Start of DATA FOR THIS TASK
/-- **`H^{⊗n}` is an involution**: `H^{⊗n} ⨾ H^{⊗n} = 𝕀ⁿ`. [cite: JeandelPerdrixVilmart2018, Appendix Lemma 8] -/
@[simp] theorem hTensor_seq_hTensor : (n : ℕ) → mk (hTensor n) ⨟ mk (hTensor n) = mk (wires n)
  | 0 => by simp
  | n + 1 => by rw [hTensor_succ, interchange, hTensor_seq_hTensor n, hBox_seq_hBox, wires_par_wires]

/-! ### Colour change solved for the spider -/

/-- **Colour change, solved for the red spider**: `X^{(n,m)}(a) = H^{⊗n} ⨾ Z^{(n,m)}(a) ⨾ H^{⊗m}`.
[cite: JeandelPerdrixVilmart2018, Fig. 1 (H)] -/
theorem X_eq_conj (n m : ℕ) (a : ZMod 8) :
    mk (X n m a) = mk (hTensor n) ⨟ mk (Z n m a) ⨟ mk (hTensor m) := by
  rw [← rule_H n m a, seq_assoc, seq_assoc, seq_assoc, hTensor_seq_hTensor, seq_id, ← seq_assoc,
    hTensor_seq_hTensor, id_seq]

/-- **Colour change, solved for the green spider**: `Z^{(n,m)}(a) = H^{⊗n} ⨾ X^{(n,m)}(a) ⨾ H^{⊗m}`.
[cite: JeandelPerdrixVilmart2018, Fig. 1 (H)] -/
theorem Z_eq_conj (n m : ℕ) (a : ZMod 8) :
    mk (Z n m a) = mk (hTensor n) ⨟ mk (X n m a) ⨟ mk (hTensor m) := (rule_H n m a).symm

/-- The red split through Hadamard boxes: `X^{(1,2)}(a) = H ⨾ Z^{(1,2)}(a) ⨾ (H ⊗ H)`. [cite: JeandelPerdrixVilmart2018, Fig. 1 (H)] -/
theorem X_split_eq (a : ZMod 8) : mk (X 1 2 a) = mk hBox ⨟ mk (Z 1 2 a) ⨟ (mk hBox ⊠ mk hBox) := by
  rw [X_eq_conj, hTensor_one, hTensor_two]

/-- The red merge through Hadamard boxes: `X^{(2,1)}(a) = (H ⊗ H) ⨾ Z^{(2,1)}(a) ⨾ H`. [cite: JeandelPerdrixVilmart2018, Fig. 1 (H)] -/
theorem X_merge_eq (a : ZMod 8) : mk (X 2 1 a) = (mk hBox ⊠ mk hBox) ⨟ mk (Z 2 1 a) ⨟ mk hBox := by
  rw [X_eq_conj, hTensor_one, hTensor_two]

/-- The red phase through Hadamard boxes: `X^{(1,1)}(a) = H ⨾ Z^{(1,1)}(a) ⨾ H`. [cite: JeandelPerdrixVilmart2018, Fig. 1 (H)] -/
theorem X_phase_eq (a : ZMod 8) : mk (X 1 1 a) = mk hBox ⨟ mk (Z 1 1 a) ⨟ mk hBox := by
  rw [X_eq_conj, hTensor_one]

/-- The green phase through Hadamard boxes: `Z^{(1,1)}(a) = H ⨾ X^{(1,1)}(a) ⨾ H`. [cite: JeandelPerdrixVilmart2018, Fig. 1 (H)] -/
theorem Z_phase_eq (a : ZMod 8) : mk (Z 1 1 a) = mk hBox ⨟ mk (X 1 1 a) ⨟ mk hBox := by
  rw [Z_eq_conj, hTensor_one]

/-- The red effect: `X^{(1,0)}(a) = H ⨾ Z^{(1,0)}(a)`. [cite: JeandelPerdrixVilmart2018, Fig. 1 (H)] -/
theorem X_effect_eq (a : ZMod 8) : mk (X 1 0 a) = mk hBox ⨟ mk (Z 1 0 a) := by
  rw [X_eq_conj, hTensor_one, hTensor_zero, seq_id]

/-- The red state: `X^{(0,1)}(a) = Z^{(0,1)}(a) ⨾ H`. [cite: JeandelPerdrixVilmart2018, Fig. 1 (H)] -/
theorem X_state_eq (a : ZMod 8) : mk (X 0 1 a) = mk (Z 0 1 a) ⨟ mk hBox := by
  rw [X_eq_conj, hTensor_one, hTensor_zero, id_seq]

/-- The red cap-spider: `X^{(2,0)}(a) = (H ⊗ H) ⨾ Z^{(2,0)}(a)`. [cite: JeandelPerdrixVilmart2018, Fig. 1 (H)] -/
theorem X_two_zero_eq (a : ZMod 8) : mk (X 2 0 a) = (mk hBox ⊠ mk hBox) ⨟ mk (Z 2 0 a) := by
  rw [X_eq_conj, hTensor_two, hTensor_zero, seq_id]

/-- The red three-legged effect: `X^{(3,0)}(a) = (H ⊗ H ⊗ H) ⨾ Z^{(3,0)}(a)`. [cite: JeandelPerdrixVilmart2018, Fig. 1 (H)] -/
theorem X_three_zero_eq (a : ZMod 8) : mk (X 3 0 a) = ((mk hBox ⊠ mk hBox) ⊠ mk hBox) ⨟ mk (Z 3 0 a) := by
  rw [X_eq_conj, hTensor_three, hTensor_zero, seq_id]

/-! ### Phases through a Hadamard box; Hadamard boxes around cups and caps -/

/-- A green phase moves through a Hadamard box and turns red: `Z(a) ⨾ H = H ⨾ X(a)`. [cite: JeandelPerdrixVilmart2018, Fig. 1 (H)] -/
theorem Z_phase_seq_hBox (a : ZMod 8) : mk (Z 1 1 a) ⨟ mk hBox = mk hBox ⨟ mk (X 1 1 a) := by
  rw [X_phase_eq, ← seq_assoc, ← seq_assoc, hBox_seq_hBox, id_seq]

/-- A red phase moves through a Hadamard box and turns green: `X(a) ⨾ H = H ⨾ Z(a)`. [cite: JeandelPerdrixVilmart2018, Fig. 1 (H)] -/
theorem X_phase_seq_hBox (a : ZMod 8) : mk (X 1 1 a) ⨟ mk hBox = mk hBox ⨟ mk (Z 1 1 a) := by
  rw [X_phase_eq, seq_assoc, seq_assoc, hBox_seq_hBox, seq_id]

/-- **A Hadamard box slides around a cap**: `(H ⊗ 𝕀) ⨾ ε = (𝕀 ⊗ H) ⨾ ε`. [cite: JeandelPerdrixVilmart2018, §2.2] -/
theorem hBox_par_seq_cap_comm :
    (mk hBox ⊠ mk (wires 1)) ⨟ mk cap = (mk (wires 1) ⊠ mk hBox) ⨟ mk cap := by
  have h : mk cap = (mk hBox ⊠ mk hBox) ⨟ mk cap := by
    conv_lhs => rw [← X_two_zero, X_two_zero_eq, Z_two_zero]
  conv_lhs => rw [h, ← seq_assoc, interchange, hBox_seq_hBox, id_seq]

/-- **A Hadamard box slides around a cup**: `η ⨾ (H ⊗ 𝕀) = η ⨾ (𝕀 ⊗ H)`. [cite: JeandelPerdrixVilmart2018, §2.2] -/
theorem cup_seq_hBox_par_comm :
    mk cup ⨟ (mk hBox ⊠ mk (wires 1)) = mk cup ⨟ (mk (wires 1) ⊠ mk hBox) := by
  have h := congrArg transpose hBox_par_seq_cap_comm
  simpa using h

/-- The cup with a Hadamard box on both legs is the cup: `η ⨾ (H ⊗ H) = η`. [cite: JeandelPerdrixVilmart2018, Fig. 1 (H)] -/
@[simp] theorem cup_seq_hBox_par_hBox : mk cup ⨟ (mk hBox ⊠ mk hBox) = mk cup := by
  conv_lhs => rw [← Z_zero_two, Z_eq_conj, hTensor_zero, id_seq, hTensor_two, seq_assoc, interchange,
    hBox_seq_hBox, wires_par_wires, seq_id, X_zero_two]

/-- The cap with a Hadamard box on both legs is the cap: `(H ⊗ H) ⨾ ε = ε`. [cite: JeandelPerdrixVilmart2018, Fig. 1 (H)] -/
@[simp] theorem hBox_par_hBox_seq_cap : (mk hBox ⊠ mk hBox) ⨟ mk cap = mk cap := by
  have h := congrArg transpose cup_seq_hBox_par_hBox
  simp only [transpose_seq, transpose_par, transpose_mk, transpose_cup, transpose_hBox] at h
  exact h

end ZXClass

end Literature.Computability.QuantumComplexity


/-! ## Part: `ZXCalculusHadamardWires.lean` -/
/-!
# `ZX_{π/4}` modulo the calculus: Hadamard wires between green nodes

Topic `Literature/Computability/QuantumComplexity`, continuing `ZXCalculusHTensor.lean` (layer A15
of the formalisation of `JeandelPerdrixVilmart2018_completeness`): the graph-like toolkit used to
derive the π-copy rule (K1) in `ZXCalculusPiCopy.lean`, and the first two steps of that derivation.

* plumbing: leg-bending of the green spider on the right (`split_par_seq_par_cap`,
  `par_cup_seq_merge_par`), the three-legged green state in its layouts, nested and crossed cups,
  scalars passing states of fixed arities, Hadamard boxes through crossings;
* **a parallel pair of wires, one of them through a Hadamard box, between two green nodes is a `π`
  phase** up to `√2` (`sqrt_two_par_split_par_hBox_merge`, Lemma 9 re-laid) and **two Hadamard
  wires between two green nodes disconnect** with `√2 ⊗ √2` (`hopf_hBox`, the Hopf law after a
  colour change);
* Steps 1–2 of π-copy: for the Hadamard cup `P = η ⨾ (H ⊗ 𝕀) ⨾ Z^{(2,1)}` (so `√2 ⊗ P` is the green
  `π` state, Lemma 9), `P ⨾ X^{(1,2)}` rewritten by the bialgebra rule (B2) twice and the colour
  change rule (H) into two "columns" joined by one crossing (`hCup_merge_seq_X_split`,
  `Z_state_hBox_X_split_hBox_merges`), with the scalar `√2 ⊗ √2` in front.

## References

* E. Jeandel, S. Perdrix, R. Vilmart, LICS 2018 (arXiv:1705.11151v2), Fig. 1 and Appendix
  Lemmas 3, 4, 9 [JeandelPerdrixVilmart2018].
* M. Backens, S. Perdrix, Q. Wang, *A simplified stabilizer ZX-calculus*, QPL 2016
  (arXiv:1602.04744), App. A, Lemma `pidotcopy` (whose bialgebra steps are followed here).
-/

noncomputable section

namespace Literature.Computability.QuantumComplexity

open ZXDiagram ZXClass

namespace ZXClass

/-! ### Plumbing: bends, scalars, Hadamard boxes past crossings -/

/-- Bending the second output of the green split into an input with a cap on the right:
`(Z^{(1,2)} ⊗ 𝕀) ⨾ (𝕀 ⊗ ε) = Z^{(2,1)}`. [cite: JeandelPerdrixVilmart2018, §2.2] -/
theorem split_par_seq_par_cap : (mk (Z 1 2 0) ⊠ mk (wires 1)) ⨟ (mk (wires 1) ⊠ mk cap) = mk (Z 2 1 0) := by
  have h := fusion 1 1 1 0 1 le_rfl 0 0
  simpa [Z_two_zero] using h

/-- Bending the first input of the green merge into an output with a cup on the right:
`(𝕀 ⊗ η) ⨾ (Z^{(2,1)} ⊗ 𝕀) = Z^{(1,2)}`. [cite: JeandelPerdrixVilmart2018, §2.2] -/
theorem par_cup_seq_merge_par : (mk (wires 1) ⊠ mk cup) ⨟ (mk (Z 2 1 0) ⊠ mk (wires 1)) = mk (Z 1 2 0) := by
  have h := congrArg transpose split_par_seq_par_cap
  simpa using h

/-- The phase-free green three-legged state, split on its first leg: `Z^{(0,3)} = η ⨾ (Z^{(1,2)} ⊗ 𝕀)`. [folklore] -/
theorem Z_zero_three_eq_cup_split_par : mk (Z 0 3 0) = mk cup ⨟ (mk (Z 1 2 0) ⊠ mk (wires 1)) := by
  rw [← Z_zero_two, Z_seq_Z_par 0 1 1 2 le_rfl, add_zero (0 : ZMod 8)]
End of DATA FOR THIS TASK
The expected output is the lines from the one holding "change rule (H)" through the last line of the data, exactly as they appear, with nothing before or after.

  change rule (H) into two "columns" joined by one crossing (`hCup_merge_seq_X_split`,
  `Z_state_hBox_X_split_hBox_merges`), with the scalar `√2 ⊗ √2` in front.

## References

* E. Jeandel, S. Perdrix, R. Vilmart, LICS 2018 (arXiv:1705.11151v2), Fig. 1 and Appendix
  Lemmas 3, 4, 9 [JeandelPerdrixVilmart2018].
* M. Backens, S. Perdrix, Q. Wang, *A simplified stabilizer ZX-calculus*, QPL 2016
  (arXiv:1602.04744), App. A, Lemma `pidotcopy` (whose bialgebra steps are followed here).
-/

noncomputable section

namespace Literature.Computability.QuantumComplexity

open ZXDiagram ZXClass

namespace ZXClass

/-! ### Plumbing: bends, scalars, Hadamard boxes past crossings -/

/-- Bending the second output of the green split into an input with a cap on the right:
`(Z^{(1,2)} ⊗ 𝕀) ⨾ (𝕀 ⊗ ε) = Z^{(2,1)}`. [cite: JeandelPerdrixVilmart2018, §2.2] -/
theorem split_par_seq_par_cap : (mk (Z 1 2 0) ⊠ mk (wires 1)) ⨟ (mk (wires 1) ⊠ mk cap) = mk (Z 2 1 0) := by
  have h := fusion 1 1 1 0 1 le_rfl 0 0
  simpa [Z_two_zero] using h

/-- Bending the first input of the green merge into an output with a cup on the right:
`(𝕀 ⊗ η) ⨾ (Z^{(2,1)} ⊗ 𝕀) = Z^{(1,2)}`. [cite: JeandelPerdrixVilmart2018, §2.2] -/
theorem par_cup_seq_merge_par : (mk (wires 1) ⊠ mk cup) ⨟ (mk (Z 2 1 0) ⊠ mk (wires 1)) = mk (Z 1 2 0) := by
  have h := congrArg transpose split_par_seq_par_cap
  simpa using h

/-- The phase-free green three-legged state, split on its first leg: `Z^{(0,3)} = η ⨾ (Z^{(1,2)} ⊗ 𝕀)`. [folklore] -/
theorem Z_zero_three_eq_cup_split_par : mk (Z 0 3 0) = mk cup ⨟ (mk (Z 1 2 0) ⊠ mk (wires 1)) := by
  rw [← Z_zero_two, Z_seq_Z_par 0 1 1 2 le_rfl, add_zero (0 : ZMod 8)]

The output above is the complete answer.